The cleangrowth() function provided by growthcleanr will return a vector that specifies, for each measurement, whether to:

  • Include” the measurement,
  • Conclude that the measurement is “Missing”,
  • Or to “Exclude” the measurement (numerous variations of Exclude exist, as specified in Understanding growthcleanr output).

For a data.frame object source_data containing growth data:

library(growthcleanr)

# prepare data as a data.table
data <- as.data.table(source_data)

# set the data.table key for better indexing
setkey(data, subjid, param, agedays)

# generate new exclusion flag field using function
cleaned_data <- data[, gcr_result := cleangrowth(subjid, param, agedays, sex, measurement)]

# extract data limited only to values flagged for inclusion:
only_included_data <- cleaned_data[gcr_result == "Include"]

If our example dataset above were named source_data, examining cleaned_data would show:

subjid param agedays sex measurement gcr_result
1 HEIGHTCM 2790 0 118.5 Include
1 HEIGHTCM 3677 0 148.22 Include
1 WEIGHTKG 2790 0 23.8 Include
1 WEIGHTKG 3677 0 38.41 Include
2 HEIGHTCM 2112 1 118.2 Include
2 HEIGHTCM 2410 1 123.9 Include
2 HEIGHTCM 2708 1 128.03 Include
2 HEIGHTCM 3029 1 135.3 Include
2 WEIGHTKG 2112 1 25.84 Include
2 WEIGHTKG 2410 1 28.61 Include
2 WEIGHTKG 2708 1 28.61 Exclude-Carried-Forward
2 WEIGHTKG 3029 1 34.5 Include

In this sample output, we see that growthcleanr has indeed flagged the third weight measurement for subjid 2 as an apparent carried forward value.
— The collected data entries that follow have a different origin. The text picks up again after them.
import Literature.Analysis.FluidPDE.NSBoundedSuitablePrelim
import Literature.Analysis.FluidPDE.NSSuitableESSProofs
import HarnessLib

/-!
# Bounded distributional Navier–Stokes solutions: the weak spatial gradient as a strong `L²`
# limit of mollified gradients (Caccioppoli–Cauchy estimate)

Analysis/FluidPDE support file (theorem-only) for the discharge of
`Literature.Analysis.FluidPDE.SereginSverak2009.SuitableOfBounded` (Seregin–Šverák 2009,
Remark 3.4; see `NSBoundedSuitablePrelim` for the context). Let `(u, p)` be a distributional
solution of the unforced Navier–Stokes system (viscosity `ν > 0`) on an open set `Ω ⊆ ℝ × E` of
finite measure, with `u` essentially bounded on `Ω` and `p ∈ L^{3/2}(Ω)`. The space–time
mollifications `Vₙ = kₙ ⋆ 𝟙_Ω u`, `Nₙᵢ = kₙ ⋆ 𝟙_Ω (uᵢ u)`, `Pₙ = kₙ ⋆ 𝟙_Ω p` (accepted
`FluidPDE/SpaceTimeMollifier`) satisfy the mollified system pointwise on every compact `K ⊆ Ω`
for large `n`, and this system is **linear** in `(V, N, P)`. Writing the smooth local energy
identity (accepted `local_energy_identity_smooth`, CKN 1982, §2) for the mollification by the
*difference kernel* `kₘ - kₙ` against a cut-off `χ = 1` on `K` and absorbing the term
`χ ⟪D V (Nᵢ), bᵢ⟫` by Young's inequality gives the Caccioppoli-type bound

`ν ∫∫ χ |D(Vₘ - Vₙ)|² ≤ ∫∫ |Vₘ - Vₙ|² (νΔχ + ∂ₜχ) + 2 Σᵢ ∫∫ ⟪Nₘᵢ - Nₙᵢ, ∇χ⟫ (Vₘ - Vₙ)ᵢ`
`  + 2 ∫∫ (Pₘ - Pₙ) ⟪Vₘ - Vₙ, ∇χ⟫ + ε⁻¹ Σᵢ ∫∫ χ |Nₘᵢ - Nₙᵢ|²`,

whose right-hand side tends to `0` as `m, n → ∞` because `Vₙ → 𝟙_Ω u` in `L²` and `L³`,
`Nₙᵢ → 𝟙_Ω uᵢu` in `L²`, `Pₙ → 𝟙_Ω p` in `L^{3/2}` (accepted `FluidPDE/MollifiedLimits`,
`FunctionSpaces/MollificationLp`). Hence `𝟙_K D Vₙ` is a Cauchy sequence in `L²(ℝ × E)`, and the
completeness of `L²` provides the limit `G̃` — the (zero-extended) weak spatial gradient of `u` on
the interior of `K`, as shown in `NSBoundedSuitableEnergy`. This is the standard proof that
bounded (more generally `L⁴_loc`) distributional solutions have `∇u ∈ L²_loc` (Serrin 1962, §2;
the `W^{1,0}_2` half of "it is certainly true in `B × ]-1,-a²[`", Seregin–Šverák 2009, §2 p. 6).

## Main statements (all proved)

* `integral_weight_inner_apply_le` — Young's inequality under the integral sign,
  `∫ w ⟪D(N), e⟫ ≤ (ε/2) ∫ w |D|² + (2ε)⁻¹ ∫ w |N|²`;
* `mollified_dissipation_le` — the Caccioppoli bound above for the mollification by one smooth
  compactly supported kernel;
* `exists_L2_limit_mollifiedGradient` — for a bounded distributional solution on `Ω` of finite
  measure and a compact `K ⊆ Ω`, the truncated mollified gradients `𝟙_K D(kₙ ⋆ 𝟙_Ω u)` converge
  in `L²(ℝ × E)` to some `G̃ ∈ L²`.

## References

* G. Seregin, V. Šverák, Comm. PDE 34 (2009), arXiv:0804.1803, §2 p. 6, Remark 3.4.
* L. Caffarelli, R. Kohn, L. Nirenberg, CPAM 35 (1982), §2.
* J. Serrin, *On the interior regularity of weak solutions of the Navier–Stokes equations*,
  Arch. Rational Mech. Anal. 9 (1962), §2.
-/

noncomputable section

open MeasureTheory TopologicalSpace Set Function Filter Topology ContinuousLinearMap Metric
  InnerProductSpace Module
open scoped ENNReal NNReal Convolution RealInnerProductSpace Laplacian

namespace Literature.Analysis.FluidPDE

/-! ### Young's inequality under the integral sign -/

section Young

variable {E : Type*} [NormedAddCommGroup E] [InnerProductSpace ℝ E] [FiniteDimensional ℝ E]

/-- Pointwise Young: `⟪L x, e⟫ ≤ (ε/2) |L|²_F + (2ε)⁻¹ ‖x‖²` for a unit vector `e`, `ε > 0`
(the operator norm is dominated by the Frobenius norm). [folklore] -/
theorem inner_apply_le_frobeniusNormSq_add (L : E →L[ℝ] E) (x e : E) (he : ‖e‖ = 1) {ε : ℝ}
    (hε : 0 < ε) :
    ⟪L x, e⟫ ≤ ε / 2 * frobeniusNormSq L + 1 / (2 * ε) * ‖x‖ ^ 2 := by
  have h1 : ⟪L x, e⟫ ≤ ‖L‖ * ‖x‖ := by
    calc ⟪L x, e⟫ ≤ ‖L x‖ * ‖e‖ := real_inner_le_norm _ _
      _ = ‖L x‖ := by rw [he, mul_one]
      _ ≤ ‖L‖ * ‖x‖ := L.le_opNorm x
  have h2 : ‖L‖ * ‖x‖ ≤ ε / 2 * ‖L‖ ^ 2 + 1 / (2 * ε) * ‖x‖ ^ 2 := by
    rw [show ε / 2 * ‖L‖ ^ 2 + 1 / (2 * ε) * ‖x‖ ^ 2 = ((ε * ‖L‖) ^ 2 + ‖x‖ ^ 2) / (2 * ε) by
      field_simp]
    rw [le_div_iff₀ (by positivity)]
    nlinarith [sq_nonneg (ε * ‖L‖ - ‖x‖)]
  have h3 : ε / 2 * ‖L‖ ^ 2 ≤ ε / 2 * frobeniusNormSq L :=
    mul_le_mul_of_nonneg_left (sq_opNorm_le_frobeniusNormSq L) (by positivity)
  linarith
/-! ### `194400cn1` @ `p = 3` — `N = 194400 = 2^5·3^5·5^2`; Cremona: `r_an = 0`; O6 wild at `3`; mod-`3` image `GL₂(𝔽₃)` (9-deficient tower; NO Cartan road); first road: the unit-twist record `missingUpperBoundAt_g194400cn1_3` (k9-c4 g16/g17);
kernel lemmas in `…WildUpperUnitTwistRecordsClassO606` (`classO6`) / `…WildUpperUnitTwistRecordsFlat43` (`irr`, `isElliptic`, `isGloballyMinimal`).  conjA-anchor g9 kit j296187 (`lp16.gp`): `k = ℚ(x(P)) = ℚ[x]/(x^4-2*x^3-4*x+2)`
(`h = 1`, `h(k₁) = 1` CERT), `L_P = ℚ(P, ζ₃) = ℚ[x]/(x^16-4*x^15+10*x^14+68*x^13-182*x^12-820*x^11+10402*x^10-42364*x^9+89707*x^8-40968*x^7-305298*x^6+910812*x^5-1016604*x^4-280476*x^3+2505528*x^2-3290004*x+1906281)` (degree 16; `h = 4`, `Cl ≅ [2, 2]`, CERTIFIED; primes above `3`: `4[[2,1],[6,1],[2,1],[6,1]]`; TOTRAM); octic leaves
`O₁ = ℚ(P) = x^8+6*x^6-28*x^5-120*x^4+96*x^3+84*x^2+36*x-126` (`h = 2` CERT; layer 1: `h = 6`, `e₁ = 1` GRH), `O₂ = x^8-22*x^6-128*x^5-228*x^4-52*x^3+130*x^2-24*x-91` (`h = 2` CERT; layer 1: `h = 2`, `e₁ = 0` GRH), `O₃ = x^8-4*x^7+16*x^6-34*x^5+55*x^4-58*x^3+22*x^2+2*x+1` (`h = 2` CERT;
layer 1: `h = 2`, `e₁ = 0` GRH); Kuroda check at layer 0: `layer0; #octics>k 3 of 3 octic subfields; v3h(L_P)+2v3h(k) 0; sum v3h(O_i) 0; KURODA-OK; octics certified 1; k cert CERT`; ⟹ `e₀(L_P) = 0 < e₁(L_P) = 1` = `e₁(O₁)`, growing leaf `O_grow = O₁`.
THIS SEAT's kit j316285 (`ugsurj.gp`) on `O_grow`: `F = O_grow·ℚ(ζ₉)⁺ = ℚ[x]/(x^24-6*x^22-76*x^21-324*x^20+192*x^19-620*x^18+35496*x^17+30366*x^16-113048*x^15+87912*x^14-4287840*x^13-2473168*x^12+44925408*x^11-70098*x^10-166321952*x^9+57170547*x^8+253968480*x^7-93960846*x^6-212713560*x^5+18115974*x^4+124296336*x^3+83065338*x^2-52448472*x-74267631)` (degree 24): `h = 6` (`Cl ≅ [6]`, GRH (`bnfcertify` did not finish in the cap)), `s = 3` primes above `3` (`[e,f] = [[9,1],[9,1],[6,1]]`),
all ramified in `F₂/F`; unit norm symbols of rank `2 = s − 1`; prime classes span `Cl(F)/3`: UG-PASS(1,2) (`ord₃ h(O_grow,2) = ord₃ h(O_grow,1)`) ⟹ `e₂(O_grow) = e₁(O_grow) = 1` ⟹ (Kuroda) `e₂(L_P) = e₁(L_P) = 1`. -/

/-- **[NoF re-issue: the named facts `hLim`/`hF1`/`hF2`/`hCS` displayed by the original are DISCHARGED here by the tree theorems `…_holds` — read «modulo hLim/hF1/hF2/hCS» below as «no longer assumed».]** **(A) AT `(194400cn1, 3)` with the `μ`-hypothesis DISCHARGED by FUKUDA Thm. 1 (1) at layers `(1,2)` on `L_P = ℚ(E[3])^{U_P}`** (modulo the named facts
Lim 2017 Thm. 3.5 `hLim` and Fukuda `hF1`): `P` any geometric `3`-torsion point, displayed numerics on `L_P`: Fukuda index `0` (`hram`, exact: kit j296187) and
`e₂(L_P) = e₁(L_P)` (`hord`; evidence: door UG on `O_grow` at `(1,2)`, kit j316285, + Kuroda + Fukuda `(0,1)` on the non-growing leaves, kit j296187 — see the module
docstring). CONDITIONAL; nothing booked; (A)/BSD proved for no curve.
[cite: Lim2017FineSelmer, §3 Thm. 3.5 and Lemma 3.2 (arXiv:1306.2047 pp. 6–7)] [cite: Fukuda1994, Thm. 1 (1), p. 264] [cite: Cremona2006, Table 1 (Cremona label 194400cn1)] -/
theorem conjA_g194400cn1_3_lp12NoF
    {W : WeierstrassCurve ℚ} [W.IsElliptic] (hWeq : W = (⟨0, 0, 0, (-1221075), 519351750⟩ : WeierstrassCurve ℚ)) (P : W.geomTorsion (3 : ℕ))
    (hram : ∀ κ : ZpExtension ↥(W.unipotentStabilizerField 3 P) 3, κ.IsCyclotomic → TotallyRamifiedFrom κ 0)
    (hord : ∀ κ : ZpExtension ↥(W.unipotentStabilizerField 3 P) 3, κ.IsCyclotomic →
      classNumberPExp κ (1 + 1) = classNumberPExp κ 1)
    (κ : ZpExtension ℚ 3) (hκ : κ.IsCyclotomic) :
    ∃ (γ : absoluteGaloisGroup ℚ) (Df : W.FineSelmerDualData κ γ),
      Module.Finite ℤ_[3] (RestrictScalars ℤ_[3] (IwasawaAlgebra 3) Df.X) := by
  subst hWeq
  haveI : Fact (Nat.Prime 3) := ⟨Nat.prime_three⟩
  exact Lim2017.fineSelmerDual_moduleFinite_of_classNumberPExp_succ_eq_unipotentStabilizerField fukuda1994_thm1_classNumberPExp_const_of_succ_eq_holds Lim2017.thm35_fineSelmerDual_moduleFinite_of_classicalMuVanishes_of_le_divisionField_holds _ 3 (by decide) 1 P hram hord κ hκ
The measurement remains in the dataset, and it is up to the researcher to determine which exclusions to accept directly or investigate further.
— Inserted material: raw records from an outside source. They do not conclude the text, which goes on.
import Summits.CriticalPhenomena.CardyFormulaZ2.Theorems.CardyFlipRussoVoronoiHubFromSmirnovVoidBallIntensity
import Summits.CriticalPhenomena.CardyFormulaZ2.Theorems.CardyFlipRussoVoronoiHubFromSmirnovGridNet
import Summits.CriticalPhenomena.CardyFormulaZ2.Theorems.CardyFlipRussoVoronoiHubFromSmirnovInsertMono

/-!
# Stub `poisson_noVoid_tendsto` of line `moebius-exact-delaunay-dilation-ward`
# (crux `VoronoiHubFromSmirnov`, stmt-CriticalPhenomena-6433)

NO GIANT CELLS over a compact set, for the inhomogeneous admissible model at `t = 1`
(I. Benjamini, O. Schramm, *Conformal invariance of Voronoi percolation*, Comm. Math. Phys. 197
(1998) 75–107, Lemma 5.5 "no giant tiles", inhomogeneous intensity bounded below): for an
admissible profile `ρ` and a compact `K ⊆ ℂ` there is a constant `C > 0` such that, as the mesh
`δ → 0⁺`, with probability `→ 1` every physical point `z ∈ K` has a nucleus of
`poissonLaw (intensity ρ 1 δ)` within configuration distance `C √|log δ|` of `z / δ`.

Proof.
* `ρ ≥ m > 0` (`AdmissibleDensity.exists_pos_forall_le`), so with `m₀ := min 1 m` the intensity
  dominates `m₀ · Leb` (`min_le_densityPath`, `ofReal_mul_volume_le_intensity`); it is locally
  finite (`im_isLocallyFiniteMeasure_intensity`) and `poissonLaw (intensity ρ 1 δ)` is a Poisson
  law of this intensity (`isPoissonPointProcess_poissonLaw_intensity`).
* Choose `C := 3 √(3 / (m₀ π))`, so that `m₀ π (s/3)² = 3 |log δ|` for `s := C √|log δ|`, i.e.
  the void probability of a ball of radius `s/3` is at most `exp (-3 |log δ|) = δ³` (`δ < 1`).
* `K ⊆ closedBall 0 r₀`, so `A := K / δ ⊆ closedBall 0 (r₀/δ + s/3)`; the grid net
  `exists_finset_net_closedBall` covers `A` by at most `(12 r₀/(δ s) + 5)²` balls of radius
  `s/3`, and the landed union bound `poisson_voidBall_unionBound_of_le_intensity` gives
  `P {∃ z ∈ A, no nucleus within s of z} ≤ (12 r₀/(δ s) + 5)² δ³ ≤ (12 r₀/C + 5)² δ` for
  `δ < e⁻¹` (then `|log δ| ≥ 1`, so `s ≥ C`).
* Squeeze (`squeeze_zero'`): probabilities are `≥ 0` and `(12 r₀/C + 5)² δ → 0`.

No new definitions; tree facts and Mathlib only.
-/

noncomputable section

namespace Summit.CriticalPhenomena.CardyFormulaZ2.Cruxes.VoronoiHubFromSmirnov.MoebiusExactDelaunayDilationWard

open scoped Topology ENNReal
open Filter Set MeasureTheory Metric
open Literature.Analysis.FunctionSpaces
open Literature.Probability.RandomPlanarGeometry

/-- The void event over `K` in physical coordinates is the void event over the rescaled set
`K / δ` in configuration coordinates. [folklore] -/
theorem nv_voidEvent_eq_image (K : Set ℂ) (δ s : ℝ) :
    {c : PointConfig ℂ | ∃ z ∈ K, ∀ q ∈ c, s ≤ dist q (z / (δ : ℂ))} =
      {c : PointConfig ℂ | ∃ z ∈ (fun z : ℂ => z / (δ : ℂ)) '' K, ∀ q ∈ c, s ≤ dist q z} := by
  ext c
  simp only [mem_setOf_eq, exists_mem_image]

/-- The rescaled set `K / δ` of a set `K ⊆ closedBall 0 r₀` lies in `closedBall 0 (r₀/δ + e)`
for every `e ≥ 0` (`δ > 0`). [folklore] -/
theorem nv_image_subset_closedBall {K : Set ℂ} {r₀ : ℝ} (hK : K ⊆ closedBall 0 r₀) {δ : ℝ}
    (hδ : 0 < δ) {e : ℝ} (he : 0 ≤ e) :
    (fun z : ℂ => z / (δ : ℂ)) '' K ⊆ closedBall 0 (r₀ / δ + e) := by
  rintro _ ⟨z, hz, rfl⟩
  have h := hK hz
  rw [mem_closedBall, dist_zero_right] at h ⊢
  rw [norm_div, Complex.norm_of_nonneg hδ.le]
  exact (div_le_div_of_nonneg_right h hδ.le).trans (le_add_of_nonneg_right he)

/-- The choice of the constant: if `C² = 27 / (m₀ π)` and `s = C √|log δ|` with `0 < δ < 1`, then
the void probability bound of a ball of radius `s/3` is `exp (-(m₀ π (s/3)²)) = δ³`. [folklore] -/
theorem nv_exp_eq_pow {m₀ C s δ : ℝ} (hm₀ : 0 < m₀) (hC2 : C ^ 2 = 27 / (m₀ * Real.pi))
    (hsC : s = C * Real.sqrt |Real.log δ|) (hδ : 0 < δ) (hδ1 : δ < 1) :
    Real.exp (-(m₀ * Real.pi * (s / 3) ^ 2)) = δ ^ 3 := by
  have hlog : |Real.log δ| = -Real.log δ := abs_of_neg (Real.log_neg hδ hδ1)
  have hπ : Real.pi ≠ 0 := Real.pi_pos.ne'
  have h1 : m₀ * Real.pi * (s / 3) ^ 2 = -((3 : ℕ) * Real.log δ) := by
    rw [hsC, div_pow, mul_pow, Real.sq_sqrt (abs_nonneg _), hC2, hlog]
    field_simp
    push_cast
    ring
  rw [h1, neg_neg, Real.exp_nat_mul, Real.exp_log hδ]

/-- The counting arithmetic: `(12 r₀/(δ s) + 5)² δ³ ≤ (12 r₀/C + 5)² δ` for `0 < C ≤ s`,
`0 < δ ≤ 1`, `r₀ ≥ 0` (the net has `(4 (r₀/δ + s/3)/(s/3) + 1)² = (12 r₀/(δ s) + 5)²` points).
[folklore] -/
theorem nv_count_mul_le {r₀ C s δ : ℝ} (hr₀ : 0 ≤ r₀) (hC : 0 < C) (hCs : C ≤ s) (hδ : 0 < δ)
    (hδ1 : δ ≤ 1) :
    (4 * (r₀ / δ + s / 3) / (s / 3) + 1) ^ 2 * δ ^ 3 ≤ (12 * r₀ / C + 5) ^ 2 * δ := by
  have hs : 0 < s := hC.trans_le hCs
  have hT : (4 * (r₀ / δ + s / 3) / (s / 3) + 1) * δ = 12 * r₀ / s + 5 * δ := by
    field_simp
    ring
  have hT0 : 0 ≤ (4 * (r₀ / δ + s / 3) / (s / 3) + 1) * δ := by positivity
  have hle : (4 * (r₀ / δ + s / 3) / (s / 3) + 1) * δ ≤ 12 * r₀ / C + 5 := by
    rw [hT]
    have h1 : 12 * r₀ / s ≤ 12 * r₀ / C := div_le_div_of_nonneg_left (by positivity) hC hCs
    nlinarith
  calc (4 * (r₀ / δ + s / 3) / (s / 3) + 1) ^ 2 * δ ^ 3
      = ((4 * (r₀ / δ + s / 3) / (s / 3) + 1) * δ) ^ 2 * δ := by ring
    _ ≤ (12 * r₀ / C + 5) ^ 2 * δ :=
        mul_le_mul_of_nonneg_right (pow_le_pow_left₀ hT0 hle 2) hδ.le

/-- **No giant cells over a compact set** (Benjamini–Schramm 1998, Lemma 5.5, for the
inhomogeneous admissible model at `t = 1`): for an admissible profile `ρ` and a compact `K` there
is `C > 0` such that the probability that some physical point `z ∈ K` has no nucleus of
`poissonLaw (intensity ρ 1 δ)` within configuration distance `C √|log δ|` of `z/δ` tends to `0`
as `δ → 0⁺` (it is `O(δ)` for `C = 3 √(3/(m₀ π))`, `m₀ = min 1 (inf ρ)`). -/
theorem poisson_noVoid_tendsto : ∀ (ρ : ℂ → ℝ), AdmissibleDensity ρ → ∀ (K : Set ℂ), IsCompact K → ∃ C : ℝ, 0 < C ∧ Filter.Tendsto (fun δ : ℝ => (poissonLaw (intensity ρ 1 δ)).real {c | ∃ z ∈ K, ∀ q ∈ c, C * Real.sqrt |Real.log δ| ≤ dist q (z / (δ : ℂ))}) (nhdsWithin (0 : ℝ) (Set.Ioi 0)) (nhds 0) := by
  intro ρ hρ K hK
  -- a positive lower bound of the profile, hence of the density at `t = 1`
  obtain ⟨m, hm0, hm⟩ := hρ.exists_pos_forall_le
  have hm₀ : 0 < min 1 m := lt_min one_pos hm0
  have hmd : ∀ x, min 1 m ≤ densityPath ρ 1 x := fun x =>
    min_le_densityPath hm ⟨zero_le_one, le_rfl⟩ x
  -- a disc containing `K`
  obtain ⟨r₀, hr₀, hKr⟩ := hK.isBounded.subset_closedBall_lt 0 (0 : ℂ)
  -- the constant
  set C : ℝ := 3 * Real.sqrt (3 / (min 1 m * Real.pi)) with hCdef
  have hC : 0 < C := by positivity
  have hC2 : C ^ 2 = 27 / (min 1 m * Real.pi) := by
    rw [hCdef, mul_pow, Real.sq_sqrt (by positivity)]
    ring
  refine ⟨C, hC, ?_⟩
  -- the majorant `M δ → 0`
  set M : ℝ := (12 * r₀ / C + 5) ^ 2 with hMdef
  have hlim : Tendsto (fun δ : ℝ => M * δ) (𝓝[>] (0 : ℝ)) (𝓝 0) := by
    have h : Tendsto (fun δ : ℝ => M * δ) (𝓝 (0 : ℝ)) (𝓝 (M * 0)) :=
      tendsto_const_nhds.mul tendsto_id
    rw [mul_zero] at h
    exact h.mono_left nhdsWithin_le_nhds
  refine squeeze_zero' (Eventually.of_forall fun δ => measureReal_nonneg) ?_ hlim
  filter_upwards [Ioo_mem_nhdsGT (Real.exp_pos (-1))] with δ hδI
  obtain ⟨hδ, hδe⟩ := hδI
  have hδ1 : δ < 1 := hδe.trans (Real.exp_lt_one_iff.2 (by norm_num))
  have hlog : Real.log δ < -1 := by
    have h := Real.log_lt_log hδ hδe
    rwa [Real.log_exp] at h
  have habs : |Real.log δ| = -Real.log δ := abs_of_neg (by linarith)
  have hsqrt : 1 ≤ Real.sqrt |Real.log δ| := by
    rw [Real.one_le_sqrt, habs]
    linarith
  set s : ℝ := C * Real.sqrt |Real.log δ| with hsdef
  have hCs : C ≤ s := by
    have h := mul_le_mul_of_nonneg_left hsqrt hC.le
    rwa [mul_one] at h
  have hs : 0 < s := hC.trans_le hCs
  -- the Poisson environment at `t = 1`
  have hP : IsPoissonPointProcess (intensity ρ 1 δ) (poissonLaw (intensity ρ 1 δ)) :=
    isPoissonPointProcess_poissonLaw_intensity ρ hρ.continuous 1 δ
  haveI := im_isLocallyFiniteMeasure_intensity hρ.continuous 1 δ
  have hdom : ∀ S : Set ℂ, MeasurableSet S →
      ENNReal.ofReal (min 1 m) * volume S ≤ intensity ρ 1 δ S :=
    fun S hS => ofReal_mul_volume_le_intensity hmd δ hS
  have hfin : ∀ (x : ℂ) (r : ℝ), intensity ρ 1 δ (ball x r) ≠ ⊤ := fun x r => measure_ball_ne_top
  -- the rescaled compact set and its net
  rw [nv_voidEvent_eq_image K δ s]
  set A : Set ℂ := (fun z : ℂ => z / (δ : ℂ)) '' K with hAdef
  have hA : A ⊆ closedBall 0 (r₀ / δ + s / 3) :=
    nv_image_subset_closedBall hKr hδ (by positivity)
  obtain ⟨X, hXcard, hAX⟩ := exists_finset_net_closedBall A (s / 3) (r₀ / δ + s / 3)
    (by positivity) (le_add_of_nonneg_left (by positivity)) hA
  -- union bound and arithmetic
  calc (poissonLaw (intensity ρ 1 δ)).real {c | ∃ z ∈ A, ∀ q ∈ c, s ≤ dist q z}
      ≤ X.card * Real.exp (-(min 1 m * Real.pi * (s / 3) ^ 2)) :=
        poisson_voidBall_unionBound_of_le_intensity (min 1 m) hP hm₀ hdom hfin A X s hs hAX
    _ ≤ (4 * (r₀ / δ + s / 3) / (s / 3) + 1) ^ 2 * δ ^ 3 := by
        rw [nv_exp_eq_pow hm₀ hC2 hsdef hδ hδ1]
        exact mul_le_mul_of_nonneg_right hXcard (by positivity)
    _ ≤ M * δ := nv_count_mul_le hr₀.le hC hCs hδ hδ1.le

end Summit.CriticalPhenomena.CardyFormulaZ2.Cruxes.VoronoiHubFromSmirnov.MoebiusExactDelaunayDilationWard

end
This example uses the default configuration options for cleangrowth(). Longer examples demonstrating some common options are in Usage, and full details about all options are documented in Configuration.

To compute percentiles and Z-scores using the included CDC macro, continue with these next steps:

# Use the built-in utility function to convert the input observations to wide
# format for BMI calculation
cleaned_data_wide <- longwide(cleaned_data)

# Compute simple BMI
cleaned_data_bmi <- simple_bmi(cleaned_data_wide)

# Compute Z-scores and percentiles
cleaned_data_bmiz <- ext_bmiz(cleaned_data_bmi)

The longwide() function defaults to converting only records included by cleangrowth(), with options to change this default, and ext_bmiz() will return the wide version of the cleaned data with many metrics added. Both of these functions are described in Computing BMI percentiles and Z-scores.